*Exercise aim*
Repeat each entry verbatim.

*Data records*
/-! ## Class information on the node (proved; the landed tools p167658) -/

/-- **The far field of the node is an Euler cone.** For any smooth steady unforced NS₁ solution `(Q, Pr)`
on `ℝ³` and any measurable, locally-`L²`-off-`0`, `(−2/3)`-DSS field `V` with the shell clause of
`stub_cascadeSolitonCore`, `V` is a very weak steady Euler field off the origin (`∫ ⟪V, Dφ·V⟫ = 0` for
divergence-free tests `φ` supported off `0`) and weakly divergence-free there. So the object the stub asks
for hands back a `PointFluxCone`-type datum (minus explicit pressure and flux clause): the node re-enters
the cone class the line set out to desingularise. (`Theorems.cascadeCore_farField_veryWeakEuler`.) -/
theorem node_farField_isEulerCone (Q V : E³ → E³) (Pr : E³ → ℝ) (lam : ℝ) (hlam : 1 < lam)
    (hNS : IsSteadyClassicalNS 1 0 Q Pr) (hV : AEStronglyMeasurable V volume)
    (hVss : ∀ x : E³, x ≠ 0 → V (lam • x) = lam ^ (-(2 / 3 : ℝ)) • V x)
    (hVloc : LocallyIntegrableOn (fun x => ‖V x‖ ^ 2) {x : E³ | x ≠ 0} volume)
    (hTend : Tendsto (fun k : ℕ => (lam ^ k) ^ (-(5 / 3 : ℝ)) *
      ∫ x in {x : E³ | lam ^ k < ‖x‖ ∧ ‖x‖ < lam ^ (k + 1)}, ‖Q x - V x‖ ^ 2) atTop (𝓝 0)) :
    (∀ φ : E³ → E³, IsTestFunctionOn ⟨{x : E³ | x ≠ 0}, isOpen_ne⟩ φ →
        (∀ x, VectorCalculus.divergence φ x = 0) → ∫ x, inner ℝ (V x) (fderiv ℝ φ x (V x)) = 0) ∧
      (∀ θ : E³ → ℝ, IsTestFunctionOn ⟨{x : E³ | x ≠ 0}, isOpen_ne⟩ θ →
        ∫ x, inner ℝ (V x) (gradient θ x) = 0) := by
  have hNS' := isSteadyClassicalNS_iff_const.1 hNS
  have hQ : Continuous Q := hNS.smooth_velocity.continuous
  have hshellZ := Summit.AnomalousDissipation.AnomalousDissipation.Theorems.stub_shellDefectScaling Q V lam hlam hVss hTend
  have hann := Summit.AnomalousDissipation.AnomalousDissipation.Theorems.stub_localL2Convergence Q V lam hlam hQ hV
    hVloc hshellZ
  have htest : ∀ k : ℕ, _ := fun k =>
    Summit.AnomalousDissipation.AnomalousDissipation.Theorems.stub_testedRescaledNS Q Pr hNS' (lam ^ k)
      (pow_pos (one_pos.trans hlam) k)
  exact Summit.AnomalousDissipation.AnomalousDissipation.Theorems.stub_farFieldWeakEuler Q V lam hlam hQ hV hVloc hann
    (fun k => (htest k).1) (fun k => (htest k).2)

/-- **The node charges every large dyadic annulus in `L³`, by its dissipation** (Seregin–Wang 2020 Thm 1.1,
`q = ℓ = 3`, proved in the tree): a universal `δ > 0` with `δ · ∫|∇Q|² < (liminf_R R^{-1/3}‖Q‖_{L³(R/2≤|x|<R)})³`
for every smooth steady unforced NS₁ solution with `0 < ∫|∇Q|² < ∞`. Profile constraint on any witness of
`stub_cascadeSolitonCore`. (`Theorems.cascadeCore_annular_L3_floor`.) -/
theorem node_annular_L3_floor : ∃ δ : NNReal, 0 < δ ∧ ∀ (Q : E³ → E³) (Pr : E³ → ℝ),
    IsSteadyClassicalNS 1 0 Q Pr → Integrable (fun x => frobeniusNormSq (fderiv ℝ Q x)) →
    0 < ∫ x, frobeniusNormSq (fderiv ℝ Q x) →
    (δ : ENNReal) * ENNReal.ofReal (∫ x, frobeniusNormSq (fderiv ℝ Q x)) <
      (liminf (sereginWangL3 Q) atTop) ^ 3 := by
  obtain ⟨c, δ, hδ, H⟩ := sereginWang_liouville_L3_annulus_holds
  refine ⟨δ, hδ, fun Q Pr hNS hInt hpos => ?_⟩
  have hNS' := isSteadyClassicalNS_iff_const.1 hNS
  have hprof : IsLerayProfile 1 0 Q Pr := hNS'.isLerayProfile_zero_of_steady
  have hlin : ∫⁻ x, ENNReal.ofReal (frobeniusNormSq (fderiv ℝ Q x)) =
      ENNReal.ofReal (∫ x, frobeniusNormSq (fderiv ℝ Q x)) :=
    (ofReal_integral_eq_lintegral_ofReal hInt (Eventually.of_forall fun x => frobeniusNormSq_nonneg _)).symm
  by_cases hL : liminf (sereginWangL3 Q) atTop < (⊤ : ENNReal)
  · obtain ⟨-, hsmall⟩ := H Q Pr hprof hNS.smooth_velocity hNS.smooth_pressure hL
    by_contra hle
    push Not at hle
    have hQ0 : Q = 0 := hsmall (by rw [hlin]; exact hle)
    subst hQ0
    simp [frobeniusNormSq_zero] at hpos
  · push Not at hL
    rw [top_le_iff.1 hL, ENNReal.top_pow (by norm_num)]
    exact ENNReal.mul_lt_top ENNReal.coe_lt_top ENNReal.ofReal_lt_top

*Finished task*
/-! ## Class information on the node (proved; the landed tools p167658) -/

/-- **The far field of the node is an Euler cone.** For any smooth steady unforced NS₁ solution `(Q, Pr)`
on `ℝ³` and any measurable, locally-`L²`-off-`0`, `(−2/3)`-DSS field `V` with the shell clause of
`stub_cascadeSolitonCore`, `V` is a very weak steady Euler field off the origin (`∫ ⟪V, Dφ·V⟫ = 0` for
divergence-free tests `φ` supported off `0`) and weakly divergence-free there. So the object the stub asks
for hands back a `PointFluxCone`-type datum (minus explicit pressure and flux clause): the node re-enters
the cone class the line set out to desingularise. (`Theorems.cascadeCore_farField_veryWeakEuler`.) -/
theorem node_farField_isEulerCone (Q V : E³ → E³) (Pr : E³ → ℝ) (lam : ℝ) (hlam : 1 < lam)
    (hNS : IsSteadyClassicalNS 1 0 Q Pr) (hV : AEStronglyMeasurable V volume)
    (hVss : ∀ x : E³, x ≠ 0 → V (lam • x) = lam ^ (-(2 / 3 : ℝ)) • V x)
    (hVloc : LocallyIntegrableOn (fun x => ‖V x‖ ^ 2) {x : E³ | x ≠ 0} volume)
    (hTend : Tendsto (fun k : ℕ => (lam ^ k) ^ (-(5 / 3 : ℝ)) *
      ∫ x in {x : E³ | lam ^ k < ‖x‖ ∧ ‖x‖ < lam ^ (k + 1)}, ‖Q x - V x‖ ^ 2) atTop (𝓝 0)) :
    (∀ φ : E³ → E³, IsTestFunctionOn ⟨{x : E³ | x ≠ 0}, isOpen_ne⟩ φ →
        (∀ x, VectorCalculus.divergence φ x = 0) → ∫ x, inner ℝ (V x) (fderiv ℝ φ x (V x)) = 0) ∧
      (∀ θ : E³ → ℝ, IsTestFunctionOn ⟨{x : E³ | x ≠ 0}, isOpen_ne⟩ θ →
        ∫ x, inner ℝ (V x) (gradient θ x) = 0) := by
  have hNS' := isSteadyClassicalNS_iff_const.1 hNS
  have hQ : Continuous Q := hNS.smooth_velocity.continuous
  have hshellZ := Summit.AnomalousDissipation.AnomalousDissipation.Theorems.stub_shellDefectScaling Q V lam hlam hVss hTend
  have hann := Summit.AnomalousDissipation.AnomalousDissipation.Theorems.stub_localL2Convergence Q V lam hlam hQ hV
    hVloc hshellZ
  have htest : ∀ k : ℕ, _ := fun k =>
    Summit.AnomalousDissipation.AnomalousDissipation.Theorems.stub_testedRescaledNS Q Pr hNS' (lam ^ k)
      (pow_pos (one_pos.trans hlam) k)
  exact Summit.AnomalousDissipation.AnomalousDissipation.Theorems.stub_farFieldWeakEuler Q V lam hlam hQ hV hVloc hann
    (fun k => (htest k).1) (fun k => (htest k).2)

/-- **The node charges every large dyadic annulus in `L³`, by its dissipation** (Seregin–Wang 2020 Thm 1.1,
`q = ℓ = 3`, proved in the tree): a universal `δ > 0` with `δ · ∫|∇Q|² < (liminf_R R^{-1/3}‖Q‖_{L³(R/2≤|x|<R)})³`
for every smooth steady unforced NS₁ solution with `0 < ∫|∇Q|² < ∞`. Profile constraint on any witness of
`stub_cascadeSolitonCore`. (`Theorems.cascadeCore_annular_L3_floor`.) -/
theorem node_annular_L3_floor : ∃ δ : NNReal, 0 < δ ∧ ∀ (Q : E³ → E³) (Pr : E³ → ℝ),
    IsSteadyClassicalNS 1 0 Q Pr → Integrable (fun x => frobeniusNormSq (fderiv ℝ Q x)) →
    0 < ∫ x, frobeniusNormSq (fderiv ℝ Q x) →
    (δ : ENNReal) * ENNReal.ofReal (∫ x, frobeniusNormSq (fderiv ℝ Q x)) <
      (liminf (sereginWangL3 Q) atTop) ^ 3 := by
  obtain ⟨c, δ, hδ, H⟩ := sereginWang_liouville_L3_annulus_holds
  refine ⟨δ, hδ, fun Q Pr hNS hInt hpos => ?_⟩
  have hNS' := isSteadyClassicalNS_iff_const.1 hNS
  have hprof : IsLerayProfile 1 0 Q Pr := hNS'.isLerayProfile_zero_of_steady
  have hlin : ∫⁻ x, ENNReal.ofReal (frobeniusNormSq (fderiv ℝ Q x)) =
      ENNReal.ofReal (∫ x, frobeniusNormSq (fderiv ℝ Q x)) :=
    (ofReal_integral_eq_lintegral_ofReal hInt (Eventually.of_forall fun x => frobeniusNormSq_nonneg _)).symm
  by_cases hL : liminf (sereginWangL3 Q) atTop < (⊤ : ENNReal)
  · obtain ⟨-, hsmall⟩ := H Q Pr hprof hNS.smooth_velocity hNS.smooth_pressure hL
    by_contra hle
    push Not at hle
    have hQ0 : Q = 0 := hsmall (by rw [hlin]; exact hle)
    subst hQ0
    simp [frobeniusNormSq_zero] at hpos
  · push Not at hL
    rw [top_le_iff.1 hL, ENNReal.top_pow (by norm_num)]
    exact ENNReal.mul_lt_top ENNReal.coe_lt_top ENNReal.ofReal_lt_top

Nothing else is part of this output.